import Summits.QuantumFields.YangMills.Theorems.AllWindowsColdBoxBoxHighLineColourDiagContraction

/-!
# `ConnectedThreePoint`, QUARTIC vertices — collapse lemmas: the two-kernel rank-one collapse and the six shape groups of the 72 connected pairings
# (U5-BLOCKERS §2, lift L2 / ASSEMBLY-U5 §3)

Width seat `ym-line-sfw-p2-w3` (g41), cell ym-idea-1; U5 prep, helper-grade.  Pure finite-sum algebra used by `…QuarticVertexRankOne`:
* `ColourDiag.sum_rankOne_mul_mul₂` — `Σ_{bb'} L_{bb'}·A(b,i)·B(b',i') = c_A·c_B·[κ_i=κ_{i'}]·(Σ_e w e·x e e_i)·(Σ_e w e·y e e_{i'})` for a colour-diagonal rank-one `L`
  (kernel `w⊗w`) and two colour-diagonal kernels `A = c_A·(x⊗1)`, `B = c_B·(y⊗1)`;
* `sumLL_X1`, `sumLL_X2`, `sumLL_T1` … `sumLL_T4` — distributing a four-fold sum over twelve pairings of one shape and collapsing each, GIVEN the shape
  collapses as hypotheses («X»: `Σ L⁰L^T·(S_aS_{a'})(S_bS_{b'}) = D⁰·D^T`; «tadpoles» T1–T4: the four orientations of the pair–pair line).  Stated for abstract
  functions on any finite index type, so every elaboration stays small (default heartbeats).

Mathlib + ✓`…ColourDiagContraction`; no definitions; standard axioms.  HONEST LABEL: bookkeeping for the RECORDED lift L2 of the NEXT rung U5 (⟨stmt-QuantumFields-24336⟩,
UNSTAFFED); ⟨24004⟩ ⟨24336⟩ remain OPEN; route AllWindowsColdBox is DRAFT; no crux, rung or summit is proved; **the Yang–Mills mass gap is NOT proved by this file;
no summit is proved by a line.**
-/

set_option autoImplicit false

noncomputable section

open Matrix Finset

namespace Summit.QuantumFields.YangMills.Theorems.AllWindowsColdBoxBoxHighLine

namespace ColourDiag

variable {E : Type*} [Fintype E]

/-- **Rank-one collapse with two colour-diagonal kernels**: `Σ_{bb'} L_{bb'}·A(b,i)·B(b',i') = c_A·c_B·[κ_i=κ_{i'}]·(Σ_e w e·x e e_i)·(Σ_e w e·y e e_{i'})`. -/
theorem sum_rankOne_mul_mul₂ (w : E → ℝ) (x y : E → E → ℝ) (cA cB : ℝ) {L A B : Matrix (E × Fin 3) (E × Fin 3) ℝ}
    (hL : ∀ i j, L i j = if i.2 = j.2 then w i.1 * w j.1 else 0) (hA : ∀ i j, A i j = cA * if i.2 = j.2 then x i.1 j.1 else 0)
    (hB : ∀ i j, B i j = cB * if i.2 = j.2 then y i.1 j.1 else 0) (i i' : E × Fin 3) :
    (∑ b, ∑ b', L b b' * (A b i * B b' i')) = cA * cB * if i.2 = i'.2 then (∑ e, w e * x e i.1) * (∑ e, w e * y e i'.1) else 0 := by
  have e1 : (∑ b, ∑ b', L b b' * (A b i * B b' i')) = (Aᵀ * (L * B)) i i' := by
    simp only [Matrix.mul_apply, Matrix.transpose_apply, Finset.mul_sum]
    exact Finset.sum_congr rfl fun b _ => Finset.sum_congr rfl fun b' _ => by ring
  have hAt : ∀ p q : E × Fin 3, Aᵀ p q = if p.2 = q.2 then (fun e e' => cA * x e' e) p.1 q.1 else 0 := by
    intro p q
    rw [Matrix.transpose_apply, hA]
    by_cases h : p.2 = q.2
    · rw [if_pos h, if_pos h.symm]
    · rw [if_neg h, if_neg (Ne.symm h), mul_zero]
  have hL' : ∀ p q : E × Fin 3, L p q = if p.2 = q.2 then (fun e e' => w e * w e') p.1 q.1 else 0 := hL
  rw [e1, colourDiag_mul_apply (x := fun e e' => cA * x e' e) hAt]
  simp only [colourDiag_mul_apply (x := fun e e' => w e * w e') hL', hB]
  rcases eq_or_ne i.2 i'.2 with h | h
  · simp only [h, if_true]
    rw [Finset.sum_mul_sum, Finset.mul_sum]
    refine Finset.sum_congr rfl fun e _ => ?_
    rw [Finset.mul_sum, Finset.mul_sum]
    exact Finset.sum_congr rfl fun e' _ => by ring
  · simp only [h, if_false, mul_zero, Finset.sum_const_zero]

end ColourDiag

/-! ## Shape groups: distributing twelve pairings at a time (keeps every elaboration small) -/

/-- Collapse of twelve pairings of one shape group (`X1`), given the shape collapses. -/
theorem sumLL_X1 {ι : Type*} [Fintype ι] (LA LB S DA DB : ι → ι → ℝ)
    (hXc : ∀ P Q R T' : ι, (∑ a, ∑ a', ∑ b, ∑ b', LA a a' * LB b b' * ((S a P * S a' Q) * (S b R * S b' T'))) = DA P Q * DB R T')
    (n₀ n₁ n₂ n₃ : ι) :
    (∑ a, ∑ a', ∑ b, ∑ b',
      (LA a a' * LB b b' * ((S a n₀ * S a' n₁) * (S b n₂ * S b' n₃)) +
        LA a a' * LB b b' * ((S a n₀ * S a' n₁) * (S b n₃ * S b' n₂)) +
        LA a a' * LB b b' * ((S a n₀ * S a' n₂) * (S b n₁ * S b' n₃)) +
        LA a a' * LB b b' * ((S a n₀ * S a' n₂) * (S b n₃ * S b' n₁)) +
        LA a a' * LB b b' * ((S a n₀ * S a' n₃) * (S b n₁ * S b' n₂)) +
        LA a a' * LB b b' * ((S a n₀ * S a' n₃) * (S b n₂ * S b' n₁)) +
        LA a a' * LB b b' * ((S a n₁ * S a' n₀) * (S b n₂ * S b' n₃)) +
        LA a a' * LB b b' * ((S a n₁ * S a' n₀) * (S b n₃ * S b' n₂)) +
        LA a a' * LB b b' * ((S a n₁ * S a' n₂) * (S b n₀ * S b' n₃)) +
        LA a a' * LB b b' * ((S a n₁ * S a' n₂) * (S b n₃ * S b' n₀)) +
        LA a a' * LB b b' * ((S a n₁ * S a' n₃) * (S b n₀ * S b' n₂)) +
        LA a a' * LB b b' * ((S a n₁ * S a' n₃) * (S b n₂ * S b' n₀)))) =
      DA n₀ n₁ * DB n₂ n₃ +
      DA n₀ n₁ * DB n₃ n₂ +
      DA n₀ n₂ * DB n₁ n₃ +
      DA n₀ n₂ * DB n₃ n₁ +
      DA n₀ n₃ * DB n₁ n₂ +
      DA n₀ n₃ * DB n₂ n₁ +
      DA n₁ n₀ * DB n₂ n₃ +
      DA n₁ n₀ * DB n₃ n₂ +
      DA n₁ n₂ * DB n₀ n₃ +
      DA n₁ n₂ * DB n₃ n₀ +
      DA n₁ n₃ * DB n₀ n₂ +
      DA n₁ n₃ * DB n₂ n₀ := by
  simp only [Finset.sum_add_distrib, hXc]

/-- Collapse of twelve pairings of one shape group (`X2`), given the shape collapses. -/
theorem sumLL_X2 {ι : Type*} [Fintype ι] (LA LB S DA DB : ι → ι → ℝ)
    (hXc : ∀ P Q R T' : ι, (∑ a, ∑ a', ∑ b, ∑ b', LA a a' * LB b b' * ((S a P * S a' Q) * (S b R * S b' T'))) = DA P Q * DB R T')
    (n₀ n₁ n₂ n₃ : ι) :
    (∑ a, ∑ a', ∑ b, ∑ b',
      (LA a a' * LB b b' * ((S a n₂ * S a' n₀) * (S b n₁ * S b' n₃)) +
        LA a a' * LB b b' * ((S a n₂ * S a' n₀) * (S b n₃ * S b' n₁)) +
        LA a a' * LB b b' * ((S a n₂ * S a' n₁) * (S b n₀ * S b' n₃)) +
        LA a a' * LB b b' * ((S a n₂ * S a' n₁) * (S b n₃ * S b' n₀)) +
        LA a a' * LB b b' * ((S a n₂ * S a' n₃) * (S b n₀ * S b' n₁)) +
        LA a a' * LB b b' * ((S a n₂ * S a' n₃) * (S b n₁ * S b' n₀)) +
        LA a a' * LB b b' * ((S a n₃ * S a' n₀) * (S b n₁ * S b' n₂)) +
        LA a a' * LB b b' * ((S a n₃ * S a' n₀) * (S b n₂ * S b' n₁)) +
        LA a a' * LB b b' * ((S a n₃ * S a' n₁) * (S b n₀ * S b' n₂)) +
        LA a a' * LB b b' * ((S a n₃ * S a' n₁) * (S b n₂ * S b' n₀)) +
        LA a a' * LB b b' * ((S a n₃ * S a' n₂) * (S b n₀ * S b' n₁)) +
        LA a a' * LB b b' * ((S a n₃ * S a' n₂) * (S b n₁ * S b' n₀)))) =
      DA n₂ n₀ * DB n₁ n₃ +
      DA n₂ n₀ * DB n₃ n₁ +
      DA n₂ n₁ * DB n₀ n₃ +
      DA n₂ n₁ * DB n₃ n₀ +
      DA n₂ n₃ * DB n₀ n₁ +
      DA n₂ n₃ * DB n₁ n₀ +
      DA n₃ n₀ * DB n₁ n₂ +
      DA n₃ n₀ * DB n₂ n₁ +
      DA n₃ n₁ * DB n₀ n₂ +
      DA n₃ n₁ * DB n₂ n₀ +
      DA n₃ n₂ * DB n₀ n₁ +
      DA n₃ n₂ * DB n₁ n₀ := by
  simp only [Finset.sum_add_distrib, hXc]

/-- Collapse of twelve pairings of one shape group (`T1`), given the shape collapses. -/
theorem sumLL_T1 {ι : Type*} [Fintype ι] (LA LB S TD : ι → ι → ℝ)
    (hT1 : ∀ (P Q : ι) (c : ℝ), (∑ a, ∑ a', ∑ b, ∑ b', LA a a' * LB b b' * (((S a b * S a' P) * S b' Q) * c)) = TD P Q * c)
    (n₀ n₁ n₂ n₃ : ι) :
    (∑ a, ∑ a', ∑ b, ∑ b',
      (LA a a' * LB b b' * (((S a b * S a' n₀) * S b' n₁) * S n₂ n₃) +
        LA a a' * LB b b' * (((S a b * S a' n₀) * S b' n₂) * S n₁ n₃) +
        LA a a' * LB b b' * (((S a b * S a' n₀) * S b' n₃) * S n₁ n₂) +
        LA a a' * LB b b' * (((S a b * S a' n₁) * S b' n₀) * S n₂ n₃) +
        LA a a' * LB b b' * (((S a b * S a' n₁) * S b' n₂) * S n₀ n₃) +
        LA a a' * LB b b' * (((S a b * S a' n₁) * S b' n₃) * S n₀ n₂) +
        LA a a' * LB b b' * (((S a b * S a' n₂) * S b' n₀) * S n₁ n₃) +
        LA a a' * LB b b' * (((S a b * S a' n₂) * S b' n₁) * S n₀ n₃) +
        LA a a' * LB b b' * (((S a b * S a' n₂) * S b' n₃) * S n₀ n₁) +
        LA a a' * LB b b' * (((S a b * S a' n₃) * S b' n₀) * S n₁ n₂) +
        LA a a' * LB b b' * (((S a b * S a' n₃) * S b' n₁) * S n₀ n₂) +
        LA a a' * LB b b' * (((S a b * S a' n₃) * S b' n₂) * S n₀ n₁))) =
      TD n₀ n₁ * S n₂ n₃ +
      TD n₀ n₂ * S n₁ n₃ +
      TD n₀ n₃ * S n₁ n₂ +
      TD n₁ n₀ * S n₂ n₃ +
      TD n₁ n₂ * S n₀ n₃ +
      TD n₁ n₃ * S n₀ n₂ +
      TD n₂ n₀ * S n₁ n₃ +
      TD n₂ n₁ * S n₀ n₃ +
      TD n₂ n₃ * S n₀ n₁ +
      TD n₃ n₀ * S n₁ n₂ +
      TD n₃ n₁ * S n₀ n₂ +
      TD n₃ n₂ * S n₀ n₁ := by
  simp only [Finset.sum_add_distrib, hT1]

/-- Collapse of twelve pairings of one shape group (`T2`), given the shape collapses. -/
theorem sumLL_T2 {ι : Type*} [Fintype ι] (LA LB S TD : ι → ι → ℝ)
    (hT2 : ∀ (P Q : ι) (c : ℝ), (∑ a, ∑ a', ∑ b, ∑ b', LA a a' * LB b b' * (((S a b' * S a' P) * S b Q) * c)) = TD P Q * c)
    (n₀ n₁ n₂ n₃ : ι) :
    (∑ a, ∑ a', ∑ b, ∑ b',
      (LA a a' * LB b b' * (((S a b' * S a' n₀) * S b n₁) * S n₂ n₃) +
        LA a a' * LB b b' * (((S a b' * S a' n₀) * S b n₂) * S n₁ n₃) +
        LA a a' * LB b b' * (((S a b' * S a' n₀) * S b n₃) * S n₁ n₂) +
        LA a a' * LB b b' * (((S a b' * S a' n₁) * S b n₀) * S n₂ n₃) +
        LA a a' * LB b b' * (((S a b' * S a' n₁) * S b n₂) * S n₀ n₃) +
        LA a a' * LB b b' * (((S a b' * S a' n₁) * S b n₃) * S n₀ n₂) +
        LA a a' * LB b b' * (((S a b' * S a' n₂) * S b n₀) * S n₁ n₃) +
        LA a a' * LB b b' * (((S a b' * S a' n₂) * S b n₁) * S n₀ n₃) +
        LA a a' * LB b b' * (((S a b' * S a' n₂) * S b n₃) * S n₀ n₁) +
        LA a a' * LB b b' * (((S a b' * S a' n₃) * S b n₀) * S n₁ n₂) +
        LA a a' * LB b b' * (((S a b' * S a' n₃) * S b n₁) * S n₀ n₂) +
        LA a a' * LB b b' * (((S a b' * S a' n₃) * S b n₂) * S n₀ n₁))) =
      TD n₀ n₁ * S n₂ n₃ +
      TD n₀ n₂ * S n₁ n₃ +
      TD n₀ n₃ * S n₁ n₂ +
      TD n₁ n₀ * S n₂ n₃ +
      TD n₁ n₂ * S n₀ n₃ +
      TD n₁ n₃ * S n₀ n₂ +
      TD n₂ n₀ * S n₁ n₃ +
      TD n₂ n₁ * S n₀ n₃ +
      TD n₂ n₃ * S n₀ n₁ +
      TD n₃ n₀ * S n₁ n₂ +
      TD n₃ n₁ * S n₀ n₂ +
      TD n₃ n₂ * S n₀ n₁ := by
  simp only [Finset.sum_add_distrib, hT2]

/-- Collapse of twelve pairings of one shape group (`T3`), given the shape collapses. -/
theorem sumLL_T3 {ι : Type*} [Fintype ι] (LA LB S TD : ι → ι → ℝ)
    (hT3 : ∀ (P Q : ι) (c : ℝ), (∑ a, ∑ a', ∑ b, ∑ b', LA a a' * LB b b' * (((S a P * S a' b) * S b' Q) * c)) = TD P Q * c)
    (n₀ n₁ n₂ n₃ : ι) :
    (∑ a, ∑ a', ∑ b, ∑ b',
      (LA a a' * LB b b' * (((S a n₀ * S a' b) * S b' n₁) * S n₂ n₃) +
        LA a a' * LB b b' * (((S a n₀ * S a' b) * S b' n₂) * S n₁ n₃) +
        LA a a' * LB b b' * (((S a n₀ * S a' b) * S b' n₃) * S n₁ n₂) +
        LA a a' * LB b b' * (((S a n₁ * S a' b) * S b' n₀) * S n₂ n₃) +
        LA a a' * LB b b' * (((S a n₁ * S a' b) * S b' n₂) * S n₀ n₃) +
        LA a a' * LB b b' * (((S a n₁ * S a' b) * S b' n₃) * S n₀ n₂) +
        LA a a' * LB b b' * (((S a n₂ * S a' b) * S b' n₀) * S n₁ n₃) +
        LA a a' * LB b b' * (((S a n₂ * S a' b) * S b' n₁) * S n₀ n₃) +
        LA a a' * LB b b' * (((S a n₂ * S a' b) * S b' n₃) * S n₀ n₁) +
        LA a a' * LB b b' * (((S a n₃ * S a' b) * S b' n₀) * S n₁ n₂) +
        LA a a' * LB b b' * (((S a n₃ * S a' b) * S b' n₁) * S n₀ n₂) +
        LA a a' * LB b b' * (((S a n₃ * S a' b) * S b' n₂) * S n₀ n₁))) =
      TD n₀ n₁ * S n₂ n₃ +
      TD n₀ n₂ * S n₁ n₃ +
      TD n₀ n₃ * S n₁ n₂ +
      TD n₁ n₀ * S n₂ n₃ +
      TD n₁ n₂ * S n₀ n₃ +
      TD n₁ n₃ * S n₀ n₂ +
      TD n₂ n₀ * S n₁ n₃ +
      TD n₂ n₁ * S n₀ n₃ +
      TD n₂ n₃ * S n₀ n₁ +
      TD n₃ n₀ * S n₁ n₂ +
      TD n₃ n₁ * S n₀ n₂ +
      TD n₃ n₂ * S n₀ n₁ := by
  simp only [Finset.sum_add_distrib, hT3]

/-- Collapse of twelve pairings of one shape group (`T4`), given the shape collapses. -/
theorem sumLL_T4 {ι : Type*} [Fintype ι] (LA LB S TD : ι → ι → ℝ)
    (hT4 : ∀ (P Q : ι) (c : ℝ), (∑ a, ∑ a', ∑ b, ∑ b', LA a a' * LB b b' * (((S a P * S a' b') * S b Q) * c)) = TD P Q * c)
    (n₀ n₁ n₂ n₃ : ι) :
    (∑ a, ∑ a', ∑ b, ∑ b',
      (LA a a' * LB b b' * (((S a n₀ * S a' b') * S b n₁) * S n₂ n₃) +
        LA a a' * LB b b' * (((S a n₀ * S a' b') * S b n₂) * S n₁ n₃) +
        LA a a' * LB b b' * (((S a n₀ * S a' b') * S b n₃) * S n₁ n₂) +
        LA a a' * LB b b' * (((S a n₁ * S a' b') * S b n₀) * S n₂ n₃) +
        LA a a' * LB b b' * (((S a n₁ * S a' b') * S b n₂) * S n₀ n₃) +
        LA a a' * LB b b' * (((S a n₁ * S a' b') * S b n₃) * S n₀ n₂) +
        LA a a' * LB b b' * (((S a n₂ * S a' b') * S b n₀) * S n₁ n₃) +
        LA a a' * LB b b' * (((S a n₂ * S a' b') * S b n₁) * S n₀ n₃) +
        LA a a' * LB b b' * (((S a n₂ * S a' b') * S b n₃) * S n₀ n₁) +
        LA a a' * LB b b' * (((S a n₃ * S a' b') * S b n₀) * S n₁ n₂) +
        LA a a' * LB b b' * (((S a n₃ * S a' b') * S b n₁) * S n₀ n₂) +
        LA a a' * LB b b' * (((S a n₃ * S a' b') * S b n₂) * S n₀ n₁))) =
      TD n₀ n₁ * S n₂ n₃ +
      TD n₀ n₂ * S n₁ n₃ +
      TD n₀ n₃ * S n₁ n₂ +
      TD n₁ n₀ * S n₂ n₃ +
      TD n₁ n₂ * S n₀ n₃ +
      TD n₁ n₃ * S n₀ n₂ +
      TD n₂ n₀ * S n₁ n₃ +
      TD n₂ n₁ * S n₀ n₃ +
      TD n₂ n₃ * S n₀ n₁ +
      TD n₃ n₀ * S n₁ n₂ +
      TD n₃ n₁ * S n₀ n₂ +
      TD n₃ n₂ * S n₀ n₁ := by
  simp only [Finset.sum_add_distrib, hT4]


end Summit.QuantumFields.YangMills.Theorems.AllWindowsColdBoxBoxHighLine

end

◇ ◇ ◇

Exactly as written, repeat the lines from the start of the listing through the line containing "namespace ColourDiag", both included.

import Summits.QuantumFields.YangMills.Theorems.AllWindowsColdBoxBoxHighLineColourDiagContraction

/-!
# `ConnectedThreePoint`, QUARTIC vertices — collapse lemmas: the two-kernel rank-one collapse and the six shape groups of the 72 connected pairings
# (U5-BLOCKERS §2, lift L2 / ASSEMBLY-U5 §3)

Width seat `ym-line-sfw-p2-w3` (g41), cell ym-idea-1; U5 prep, helper-grade.  Pure finite-sum algebra used by `…QuarticVertexRankOne`:
* `ColourDiag.sum_rankOne_mul_mul₂` — `Σ_{bb'} L_{bb'}·A(b,i)·B(b',i') = c_A·c_B·[κ_i=κ_{i'}]·(Σ_e w e·x e e_i)·(Σ_e w e·y e e_{i'})` for a colour-diagonal rank-one `L`
  (kernel `w⊗w`) and two colour-diagonal kernels `A = c_A·(x⊗1)`, `B = c_B·(y⊗1)`;
* `sumLL_X1`, `sumLL_X2`, `sumLL_T1` … `sumLL_T4` — distributing a four-fold sum over twelve pairings of one shape and collapsing each, GIVEN the shape
  collapses as hypotheses («X»: `Σ L⁰L^T·(S_aS_{a'})(S_bS_{b'}) = D⁰·D^T`; «tadpoles» T1–T4: the four orientations of the pair–pair line).  Stated for abstract
  functions on any finite index type, so every elaboration stays small (default heartbeats).

Mathlib + ✓`…ColourDiagContraction`; no definitions; standard axioms.  HONEST LABEL: bookkeeping for the RECORDED lift L2 of the NEXT rung U5 (⟨stmt-QuantumFields-24336⟩,
UNSTAFFED); ⟨24004⟩ ⟨24336⟩ remain OPEN; route AllWindowsColdBox is DRAFT; no crux, rung or summit is proved; **the Yang–Mills mass gap is NOT proved by this file;
no summit is proved by a line.**
-/

set_option autoImplicit false

noncomputable section

open Matrix Finset

namespace Summit.QuantumFields.YangMills.Theorems.AllWindowsColdBoxBoxHighLine

namespace ColourDiag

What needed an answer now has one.